- _EXERCISE DESCRIPTION_
Scan the records beneath this line for the line holding "(hC₀3 : C₀ ≤ 3 * c)" and the line holding "(∀ r : ℝ, L₁ ≤ r → C", then transcribe exactly those two and all lines between.

- _SOURCE MATERIAL_
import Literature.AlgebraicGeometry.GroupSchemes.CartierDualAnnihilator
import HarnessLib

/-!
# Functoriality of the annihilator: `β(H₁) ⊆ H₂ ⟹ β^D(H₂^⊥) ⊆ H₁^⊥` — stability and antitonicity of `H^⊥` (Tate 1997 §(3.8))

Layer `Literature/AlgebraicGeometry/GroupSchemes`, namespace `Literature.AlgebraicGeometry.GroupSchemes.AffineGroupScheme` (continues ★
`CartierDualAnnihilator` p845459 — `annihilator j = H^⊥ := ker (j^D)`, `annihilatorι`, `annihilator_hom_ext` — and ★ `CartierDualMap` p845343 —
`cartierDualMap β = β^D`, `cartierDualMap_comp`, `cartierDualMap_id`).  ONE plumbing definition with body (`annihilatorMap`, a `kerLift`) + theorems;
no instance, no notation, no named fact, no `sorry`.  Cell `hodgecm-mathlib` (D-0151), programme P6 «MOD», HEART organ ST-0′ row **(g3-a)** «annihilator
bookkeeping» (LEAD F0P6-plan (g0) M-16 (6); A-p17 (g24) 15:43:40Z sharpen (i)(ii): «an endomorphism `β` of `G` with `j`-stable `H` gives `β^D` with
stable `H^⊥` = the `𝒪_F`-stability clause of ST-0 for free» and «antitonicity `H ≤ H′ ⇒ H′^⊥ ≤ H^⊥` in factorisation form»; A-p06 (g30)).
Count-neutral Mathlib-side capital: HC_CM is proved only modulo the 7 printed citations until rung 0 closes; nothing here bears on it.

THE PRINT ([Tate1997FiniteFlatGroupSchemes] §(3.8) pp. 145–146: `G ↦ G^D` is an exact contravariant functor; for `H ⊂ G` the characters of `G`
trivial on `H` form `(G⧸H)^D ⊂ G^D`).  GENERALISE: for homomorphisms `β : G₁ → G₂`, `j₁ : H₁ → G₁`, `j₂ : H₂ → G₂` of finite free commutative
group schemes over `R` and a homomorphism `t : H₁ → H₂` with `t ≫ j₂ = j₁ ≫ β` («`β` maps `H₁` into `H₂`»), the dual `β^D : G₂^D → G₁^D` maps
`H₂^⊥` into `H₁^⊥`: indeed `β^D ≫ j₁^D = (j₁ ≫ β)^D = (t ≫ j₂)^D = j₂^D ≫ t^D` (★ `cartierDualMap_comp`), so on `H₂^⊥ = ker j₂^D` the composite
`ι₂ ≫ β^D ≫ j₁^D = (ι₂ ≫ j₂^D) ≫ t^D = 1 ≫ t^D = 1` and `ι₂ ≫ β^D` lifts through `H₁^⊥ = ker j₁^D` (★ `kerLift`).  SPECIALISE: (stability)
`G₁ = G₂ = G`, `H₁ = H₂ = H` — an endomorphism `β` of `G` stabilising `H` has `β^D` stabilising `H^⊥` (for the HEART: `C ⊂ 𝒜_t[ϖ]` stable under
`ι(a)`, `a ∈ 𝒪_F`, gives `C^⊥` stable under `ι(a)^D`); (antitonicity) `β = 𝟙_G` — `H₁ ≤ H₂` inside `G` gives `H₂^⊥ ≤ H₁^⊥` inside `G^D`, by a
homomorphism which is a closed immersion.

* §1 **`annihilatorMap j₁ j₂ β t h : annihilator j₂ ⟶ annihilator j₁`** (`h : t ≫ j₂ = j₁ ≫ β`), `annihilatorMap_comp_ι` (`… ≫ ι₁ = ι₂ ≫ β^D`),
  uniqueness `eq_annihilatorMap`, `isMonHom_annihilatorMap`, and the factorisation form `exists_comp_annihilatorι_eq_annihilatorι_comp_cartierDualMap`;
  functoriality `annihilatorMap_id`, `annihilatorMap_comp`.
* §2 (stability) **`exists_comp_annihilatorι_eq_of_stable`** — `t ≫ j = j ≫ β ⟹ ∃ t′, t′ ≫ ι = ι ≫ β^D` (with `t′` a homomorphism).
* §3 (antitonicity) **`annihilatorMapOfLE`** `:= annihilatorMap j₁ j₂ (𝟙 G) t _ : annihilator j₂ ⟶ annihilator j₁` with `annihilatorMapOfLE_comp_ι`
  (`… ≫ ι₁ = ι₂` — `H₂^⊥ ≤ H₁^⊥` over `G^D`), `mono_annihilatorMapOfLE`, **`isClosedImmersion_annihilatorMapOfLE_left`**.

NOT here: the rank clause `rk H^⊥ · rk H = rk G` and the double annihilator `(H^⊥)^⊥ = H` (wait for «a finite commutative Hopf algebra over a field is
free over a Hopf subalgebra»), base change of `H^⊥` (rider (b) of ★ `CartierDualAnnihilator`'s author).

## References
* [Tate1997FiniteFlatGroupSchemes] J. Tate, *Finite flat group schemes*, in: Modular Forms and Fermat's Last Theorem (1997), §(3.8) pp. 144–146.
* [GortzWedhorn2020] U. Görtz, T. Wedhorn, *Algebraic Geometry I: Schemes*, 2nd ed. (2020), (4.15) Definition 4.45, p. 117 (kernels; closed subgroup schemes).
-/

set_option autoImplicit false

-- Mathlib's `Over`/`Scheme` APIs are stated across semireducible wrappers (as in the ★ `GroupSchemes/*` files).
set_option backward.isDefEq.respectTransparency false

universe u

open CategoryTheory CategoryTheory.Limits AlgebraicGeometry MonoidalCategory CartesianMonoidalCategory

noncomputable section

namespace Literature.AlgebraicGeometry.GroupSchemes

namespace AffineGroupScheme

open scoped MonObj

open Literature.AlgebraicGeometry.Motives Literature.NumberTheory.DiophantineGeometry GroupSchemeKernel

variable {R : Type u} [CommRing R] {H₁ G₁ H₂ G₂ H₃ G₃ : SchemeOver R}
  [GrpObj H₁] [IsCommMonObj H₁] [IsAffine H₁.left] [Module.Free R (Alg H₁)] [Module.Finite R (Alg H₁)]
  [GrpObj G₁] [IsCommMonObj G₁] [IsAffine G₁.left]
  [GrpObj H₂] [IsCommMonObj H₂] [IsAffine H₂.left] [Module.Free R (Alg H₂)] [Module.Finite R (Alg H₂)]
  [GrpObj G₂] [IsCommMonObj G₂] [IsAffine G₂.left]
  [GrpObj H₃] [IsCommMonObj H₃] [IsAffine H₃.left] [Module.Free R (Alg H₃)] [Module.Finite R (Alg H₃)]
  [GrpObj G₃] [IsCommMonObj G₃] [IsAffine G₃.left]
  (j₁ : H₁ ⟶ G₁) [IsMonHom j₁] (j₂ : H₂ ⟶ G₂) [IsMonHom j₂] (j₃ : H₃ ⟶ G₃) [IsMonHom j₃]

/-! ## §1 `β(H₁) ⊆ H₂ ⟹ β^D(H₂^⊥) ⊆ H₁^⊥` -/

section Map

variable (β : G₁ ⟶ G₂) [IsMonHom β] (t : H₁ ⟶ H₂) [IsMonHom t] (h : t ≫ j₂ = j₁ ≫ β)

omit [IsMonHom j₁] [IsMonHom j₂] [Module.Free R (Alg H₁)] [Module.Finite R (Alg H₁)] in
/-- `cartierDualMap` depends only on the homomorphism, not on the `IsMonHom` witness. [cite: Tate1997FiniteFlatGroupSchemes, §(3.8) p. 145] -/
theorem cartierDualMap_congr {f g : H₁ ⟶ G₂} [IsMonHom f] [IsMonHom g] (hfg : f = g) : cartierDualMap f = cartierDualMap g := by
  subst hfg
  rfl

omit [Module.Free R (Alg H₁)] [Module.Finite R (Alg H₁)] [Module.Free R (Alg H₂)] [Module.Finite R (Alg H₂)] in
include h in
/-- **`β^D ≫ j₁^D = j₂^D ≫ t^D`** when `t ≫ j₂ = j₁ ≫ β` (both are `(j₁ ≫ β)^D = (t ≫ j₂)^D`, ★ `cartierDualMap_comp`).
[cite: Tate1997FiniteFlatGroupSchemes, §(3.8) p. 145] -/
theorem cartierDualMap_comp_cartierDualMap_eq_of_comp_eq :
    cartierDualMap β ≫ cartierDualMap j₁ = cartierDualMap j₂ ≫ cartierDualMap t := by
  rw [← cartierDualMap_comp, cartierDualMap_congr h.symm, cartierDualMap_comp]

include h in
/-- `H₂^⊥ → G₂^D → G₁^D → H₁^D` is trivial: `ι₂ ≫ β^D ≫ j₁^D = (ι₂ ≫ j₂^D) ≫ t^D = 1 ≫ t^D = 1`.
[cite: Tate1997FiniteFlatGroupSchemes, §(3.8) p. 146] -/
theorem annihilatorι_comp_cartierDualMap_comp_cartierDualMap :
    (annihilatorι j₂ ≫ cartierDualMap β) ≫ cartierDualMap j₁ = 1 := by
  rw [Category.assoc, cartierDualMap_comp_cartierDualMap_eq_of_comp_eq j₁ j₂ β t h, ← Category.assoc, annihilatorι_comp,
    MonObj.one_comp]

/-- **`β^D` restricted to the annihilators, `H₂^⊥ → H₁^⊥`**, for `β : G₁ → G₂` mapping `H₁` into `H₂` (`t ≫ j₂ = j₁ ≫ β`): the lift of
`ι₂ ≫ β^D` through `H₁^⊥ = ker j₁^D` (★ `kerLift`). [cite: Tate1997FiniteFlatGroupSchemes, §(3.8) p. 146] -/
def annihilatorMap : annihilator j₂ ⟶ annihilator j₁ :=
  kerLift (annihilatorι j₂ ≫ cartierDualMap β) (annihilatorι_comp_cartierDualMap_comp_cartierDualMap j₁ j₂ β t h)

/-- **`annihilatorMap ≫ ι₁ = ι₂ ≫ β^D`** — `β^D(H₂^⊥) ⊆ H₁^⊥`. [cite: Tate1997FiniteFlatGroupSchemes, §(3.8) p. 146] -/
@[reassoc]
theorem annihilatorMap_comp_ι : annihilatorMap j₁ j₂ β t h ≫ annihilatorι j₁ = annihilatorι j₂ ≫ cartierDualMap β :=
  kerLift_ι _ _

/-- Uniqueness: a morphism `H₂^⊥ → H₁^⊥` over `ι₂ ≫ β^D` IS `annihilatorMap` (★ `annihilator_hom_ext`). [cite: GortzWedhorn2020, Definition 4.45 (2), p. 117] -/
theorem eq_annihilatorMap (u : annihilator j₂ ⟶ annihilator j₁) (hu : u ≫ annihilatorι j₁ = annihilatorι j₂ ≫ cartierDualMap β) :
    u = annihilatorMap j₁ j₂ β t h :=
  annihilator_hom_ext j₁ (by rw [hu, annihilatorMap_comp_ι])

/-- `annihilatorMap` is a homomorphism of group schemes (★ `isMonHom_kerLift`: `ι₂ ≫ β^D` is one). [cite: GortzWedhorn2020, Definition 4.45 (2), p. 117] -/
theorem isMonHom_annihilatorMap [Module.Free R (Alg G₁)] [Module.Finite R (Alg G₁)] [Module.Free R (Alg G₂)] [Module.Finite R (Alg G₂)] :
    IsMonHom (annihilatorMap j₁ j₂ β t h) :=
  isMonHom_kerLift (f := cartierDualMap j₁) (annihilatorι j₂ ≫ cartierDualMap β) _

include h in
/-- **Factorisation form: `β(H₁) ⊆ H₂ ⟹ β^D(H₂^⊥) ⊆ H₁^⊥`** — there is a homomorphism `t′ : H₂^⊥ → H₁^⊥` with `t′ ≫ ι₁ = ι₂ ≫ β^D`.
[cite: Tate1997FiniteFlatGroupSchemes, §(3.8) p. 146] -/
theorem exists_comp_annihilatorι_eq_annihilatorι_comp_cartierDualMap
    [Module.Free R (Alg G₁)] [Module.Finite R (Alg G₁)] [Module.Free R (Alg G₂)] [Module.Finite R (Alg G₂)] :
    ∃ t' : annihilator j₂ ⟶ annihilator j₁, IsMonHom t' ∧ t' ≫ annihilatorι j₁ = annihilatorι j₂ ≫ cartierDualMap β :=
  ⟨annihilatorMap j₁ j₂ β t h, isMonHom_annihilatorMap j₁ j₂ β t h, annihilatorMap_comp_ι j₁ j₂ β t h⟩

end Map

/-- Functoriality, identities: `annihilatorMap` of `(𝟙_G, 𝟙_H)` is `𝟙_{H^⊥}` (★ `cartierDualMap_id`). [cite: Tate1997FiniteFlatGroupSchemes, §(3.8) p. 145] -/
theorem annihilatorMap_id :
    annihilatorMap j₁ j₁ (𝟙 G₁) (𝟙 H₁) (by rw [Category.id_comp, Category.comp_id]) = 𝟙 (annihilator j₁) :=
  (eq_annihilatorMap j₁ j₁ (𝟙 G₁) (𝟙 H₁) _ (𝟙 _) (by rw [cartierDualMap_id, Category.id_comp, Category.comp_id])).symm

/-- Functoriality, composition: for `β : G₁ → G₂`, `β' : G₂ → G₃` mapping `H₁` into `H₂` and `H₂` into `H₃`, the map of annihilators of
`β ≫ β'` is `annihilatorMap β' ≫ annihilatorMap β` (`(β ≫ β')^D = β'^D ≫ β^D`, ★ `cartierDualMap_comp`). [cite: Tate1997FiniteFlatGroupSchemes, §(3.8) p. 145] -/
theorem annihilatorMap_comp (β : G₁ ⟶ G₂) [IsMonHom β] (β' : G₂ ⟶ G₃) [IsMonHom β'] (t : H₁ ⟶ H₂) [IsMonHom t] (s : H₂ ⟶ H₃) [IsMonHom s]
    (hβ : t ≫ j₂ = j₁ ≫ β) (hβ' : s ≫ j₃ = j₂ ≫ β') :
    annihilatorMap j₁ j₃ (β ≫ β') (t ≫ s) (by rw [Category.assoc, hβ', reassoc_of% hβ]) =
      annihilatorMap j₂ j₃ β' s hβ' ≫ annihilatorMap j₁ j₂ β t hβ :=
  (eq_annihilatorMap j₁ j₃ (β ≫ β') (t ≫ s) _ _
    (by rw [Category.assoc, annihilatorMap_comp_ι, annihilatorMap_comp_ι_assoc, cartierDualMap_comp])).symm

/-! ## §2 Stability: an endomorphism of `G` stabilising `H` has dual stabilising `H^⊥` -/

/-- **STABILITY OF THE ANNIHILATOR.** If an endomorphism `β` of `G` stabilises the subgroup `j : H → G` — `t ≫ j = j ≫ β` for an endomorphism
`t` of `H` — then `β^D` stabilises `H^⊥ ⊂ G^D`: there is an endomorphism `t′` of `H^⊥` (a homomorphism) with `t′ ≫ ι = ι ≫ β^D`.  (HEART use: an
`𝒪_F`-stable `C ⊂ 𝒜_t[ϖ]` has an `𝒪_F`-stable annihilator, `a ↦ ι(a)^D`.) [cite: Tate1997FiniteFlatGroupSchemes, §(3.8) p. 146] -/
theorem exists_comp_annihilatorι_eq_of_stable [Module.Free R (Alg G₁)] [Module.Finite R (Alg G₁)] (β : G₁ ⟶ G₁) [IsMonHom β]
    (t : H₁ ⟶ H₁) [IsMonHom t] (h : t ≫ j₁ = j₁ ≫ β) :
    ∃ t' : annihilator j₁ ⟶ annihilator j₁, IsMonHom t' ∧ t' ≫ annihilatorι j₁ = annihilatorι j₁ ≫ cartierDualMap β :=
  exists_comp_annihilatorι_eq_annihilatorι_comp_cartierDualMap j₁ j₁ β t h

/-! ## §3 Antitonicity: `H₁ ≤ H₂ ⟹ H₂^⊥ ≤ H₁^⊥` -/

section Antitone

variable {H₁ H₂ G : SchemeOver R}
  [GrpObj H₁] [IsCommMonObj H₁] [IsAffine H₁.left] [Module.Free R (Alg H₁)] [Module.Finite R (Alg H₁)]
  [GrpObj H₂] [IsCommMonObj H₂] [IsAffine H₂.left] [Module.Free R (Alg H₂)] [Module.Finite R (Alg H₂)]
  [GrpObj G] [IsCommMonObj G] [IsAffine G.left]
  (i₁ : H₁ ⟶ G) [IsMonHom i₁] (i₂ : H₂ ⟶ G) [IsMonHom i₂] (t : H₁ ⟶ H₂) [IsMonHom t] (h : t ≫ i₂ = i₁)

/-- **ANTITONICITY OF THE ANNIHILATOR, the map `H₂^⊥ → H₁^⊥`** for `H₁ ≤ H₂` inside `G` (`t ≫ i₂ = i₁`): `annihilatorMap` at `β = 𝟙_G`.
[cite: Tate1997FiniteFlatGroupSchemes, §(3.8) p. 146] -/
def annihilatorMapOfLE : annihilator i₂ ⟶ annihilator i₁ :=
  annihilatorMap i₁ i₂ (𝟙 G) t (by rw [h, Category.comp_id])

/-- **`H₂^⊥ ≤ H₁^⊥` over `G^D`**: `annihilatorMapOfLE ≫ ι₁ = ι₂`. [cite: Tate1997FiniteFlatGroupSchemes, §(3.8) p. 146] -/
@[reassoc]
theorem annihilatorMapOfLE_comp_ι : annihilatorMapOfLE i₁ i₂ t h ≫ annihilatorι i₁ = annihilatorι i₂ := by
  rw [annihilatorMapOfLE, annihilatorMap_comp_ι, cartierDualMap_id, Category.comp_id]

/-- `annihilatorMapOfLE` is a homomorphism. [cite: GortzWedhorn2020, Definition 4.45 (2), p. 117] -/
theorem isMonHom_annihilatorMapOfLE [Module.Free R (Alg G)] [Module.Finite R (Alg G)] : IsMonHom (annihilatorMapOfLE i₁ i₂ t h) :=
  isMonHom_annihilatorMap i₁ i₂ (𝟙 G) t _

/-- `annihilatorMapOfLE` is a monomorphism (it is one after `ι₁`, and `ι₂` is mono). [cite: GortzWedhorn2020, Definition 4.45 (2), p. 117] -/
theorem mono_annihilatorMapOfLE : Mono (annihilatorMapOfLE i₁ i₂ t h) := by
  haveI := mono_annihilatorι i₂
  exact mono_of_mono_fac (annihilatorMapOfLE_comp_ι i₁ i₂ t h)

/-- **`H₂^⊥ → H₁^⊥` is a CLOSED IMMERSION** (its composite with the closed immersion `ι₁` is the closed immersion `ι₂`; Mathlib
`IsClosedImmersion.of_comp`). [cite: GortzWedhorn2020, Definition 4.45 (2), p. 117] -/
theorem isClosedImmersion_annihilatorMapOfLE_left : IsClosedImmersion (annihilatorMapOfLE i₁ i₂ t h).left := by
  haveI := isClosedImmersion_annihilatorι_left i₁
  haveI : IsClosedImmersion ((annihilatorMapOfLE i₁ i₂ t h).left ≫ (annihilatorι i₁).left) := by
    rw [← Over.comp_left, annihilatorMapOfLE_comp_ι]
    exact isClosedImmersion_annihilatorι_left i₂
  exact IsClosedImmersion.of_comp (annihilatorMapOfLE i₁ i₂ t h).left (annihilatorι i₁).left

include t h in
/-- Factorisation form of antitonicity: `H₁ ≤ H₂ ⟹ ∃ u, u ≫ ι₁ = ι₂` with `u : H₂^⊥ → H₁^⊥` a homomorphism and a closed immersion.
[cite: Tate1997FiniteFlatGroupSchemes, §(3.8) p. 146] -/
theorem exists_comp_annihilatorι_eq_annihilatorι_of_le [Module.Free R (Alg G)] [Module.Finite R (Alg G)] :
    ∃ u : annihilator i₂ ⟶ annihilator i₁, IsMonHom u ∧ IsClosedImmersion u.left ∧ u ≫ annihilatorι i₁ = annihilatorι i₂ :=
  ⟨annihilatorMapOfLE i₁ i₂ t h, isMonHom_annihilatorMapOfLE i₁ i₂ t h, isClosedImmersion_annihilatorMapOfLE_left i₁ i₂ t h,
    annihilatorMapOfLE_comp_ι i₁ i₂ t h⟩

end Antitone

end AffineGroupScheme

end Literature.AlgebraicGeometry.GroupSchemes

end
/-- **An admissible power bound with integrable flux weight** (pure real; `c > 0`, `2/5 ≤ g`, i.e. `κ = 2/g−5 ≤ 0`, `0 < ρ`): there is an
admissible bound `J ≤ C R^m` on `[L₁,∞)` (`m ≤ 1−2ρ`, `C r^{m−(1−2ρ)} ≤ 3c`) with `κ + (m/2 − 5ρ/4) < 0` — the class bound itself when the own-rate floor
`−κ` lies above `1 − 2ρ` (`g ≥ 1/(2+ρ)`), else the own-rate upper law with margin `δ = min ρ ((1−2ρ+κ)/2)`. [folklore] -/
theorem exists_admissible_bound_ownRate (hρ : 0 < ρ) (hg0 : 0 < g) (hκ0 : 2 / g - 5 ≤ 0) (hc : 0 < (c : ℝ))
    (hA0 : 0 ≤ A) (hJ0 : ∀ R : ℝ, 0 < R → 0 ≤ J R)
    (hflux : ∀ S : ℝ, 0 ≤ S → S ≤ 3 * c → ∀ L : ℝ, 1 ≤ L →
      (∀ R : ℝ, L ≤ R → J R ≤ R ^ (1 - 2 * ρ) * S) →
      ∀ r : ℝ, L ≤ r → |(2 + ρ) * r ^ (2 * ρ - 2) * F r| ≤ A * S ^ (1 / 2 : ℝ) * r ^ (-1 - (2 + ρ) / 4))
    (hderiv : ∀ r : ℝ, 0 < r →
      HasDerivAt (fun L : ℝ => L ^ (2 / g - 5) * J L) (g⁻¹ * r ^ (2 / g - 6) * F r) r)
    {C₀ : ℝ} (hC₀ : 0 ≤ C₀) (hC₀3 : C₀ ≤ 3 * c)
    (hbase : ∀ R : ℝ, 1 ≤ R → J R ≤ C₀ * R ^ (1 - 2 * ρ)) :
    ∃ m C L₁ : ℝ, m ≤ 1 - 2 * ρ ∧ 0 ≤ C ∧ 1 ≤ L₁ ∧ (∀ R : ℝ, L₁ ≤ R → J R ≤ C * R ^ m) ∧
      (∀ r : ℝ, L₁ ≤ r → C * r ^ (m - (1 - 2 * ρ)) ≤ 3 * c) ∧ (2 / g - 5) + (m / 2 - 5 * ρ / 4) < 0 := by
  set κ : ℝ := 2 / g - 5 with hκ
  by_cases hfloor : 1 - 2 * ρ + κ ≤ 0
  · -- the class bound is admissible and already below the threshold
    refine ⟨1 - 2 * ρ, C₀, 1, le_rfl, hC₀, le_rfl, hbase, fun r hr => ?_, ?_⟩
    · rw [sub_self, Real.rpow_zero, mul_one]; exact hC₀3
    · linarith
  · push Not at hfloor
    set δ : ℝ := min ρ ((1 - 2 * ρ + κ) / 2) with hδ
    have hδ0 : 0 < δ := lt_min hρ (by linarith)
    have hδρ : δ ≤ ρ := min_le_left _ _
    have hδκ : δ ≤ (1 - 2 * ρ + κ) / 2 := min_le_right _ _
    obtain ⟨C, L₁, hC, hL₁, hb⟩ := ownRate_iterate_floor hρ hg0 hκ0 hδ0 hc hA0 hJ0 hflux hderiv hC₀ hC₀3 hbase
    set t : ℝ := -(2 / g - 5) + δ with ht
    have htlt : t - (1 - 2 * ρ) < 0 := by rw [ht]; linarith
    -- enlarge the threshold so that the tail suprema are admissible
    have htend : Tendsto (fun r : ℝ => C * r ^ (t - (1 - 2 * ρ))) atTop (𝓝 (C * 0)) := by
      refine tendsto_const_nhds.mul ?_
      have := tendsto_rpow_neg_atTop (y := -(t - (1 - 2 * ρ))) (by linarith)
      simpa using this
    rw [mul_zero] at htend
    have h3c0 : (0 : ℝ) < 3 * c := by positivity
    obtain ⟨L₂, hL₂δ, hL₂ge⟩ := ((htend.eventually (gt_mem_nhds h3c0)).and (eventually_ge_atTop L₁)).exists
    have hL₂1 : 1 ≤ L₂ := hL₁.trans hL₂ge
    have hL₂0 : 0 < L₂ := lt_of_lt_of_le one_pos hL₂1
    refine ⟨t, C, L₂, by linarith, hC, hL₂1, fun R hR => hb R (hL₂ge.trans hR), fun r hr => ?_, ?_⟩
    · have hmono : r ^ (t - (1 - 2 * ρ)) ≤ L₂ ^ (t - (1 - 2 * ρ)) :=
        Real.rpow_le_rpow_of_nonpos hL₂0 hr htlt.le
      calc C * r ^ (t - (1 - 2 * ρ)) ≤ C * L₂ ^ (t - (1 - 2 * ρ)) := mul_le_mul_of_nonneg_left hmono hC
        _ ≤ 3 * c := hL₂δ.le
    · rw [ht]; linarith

- _RESULT OF THE EXERCISE_
    {C₀ : ℝ} (hC₀ : 0 ≤ C₀) (hC₀3 : C₀ ≤ 3 * c)
    (hbase : ∀ R : ℝ, 1 ≤ R → J R ≤ C₀ * R ^ (1 - 2 * ρ)) :
    ∃ m C L₁ : ℝ, m ≤ 1 - 2 * ρ ∧ 0 ≤ C ∧ 1 ≤ L₁ ∧ (∀ R : ℝ, L₁ ≤ R → J R ≤ C * R ^ m) ∧
      (∀ r : ℝ, L₁ ≤ r → C * r ^ (m - (1 - 2 * ρ)) ≤ 3 * c) ∧ (2 / g - 5) + (m / 2 - 5 * ρ / 4) < 0 := by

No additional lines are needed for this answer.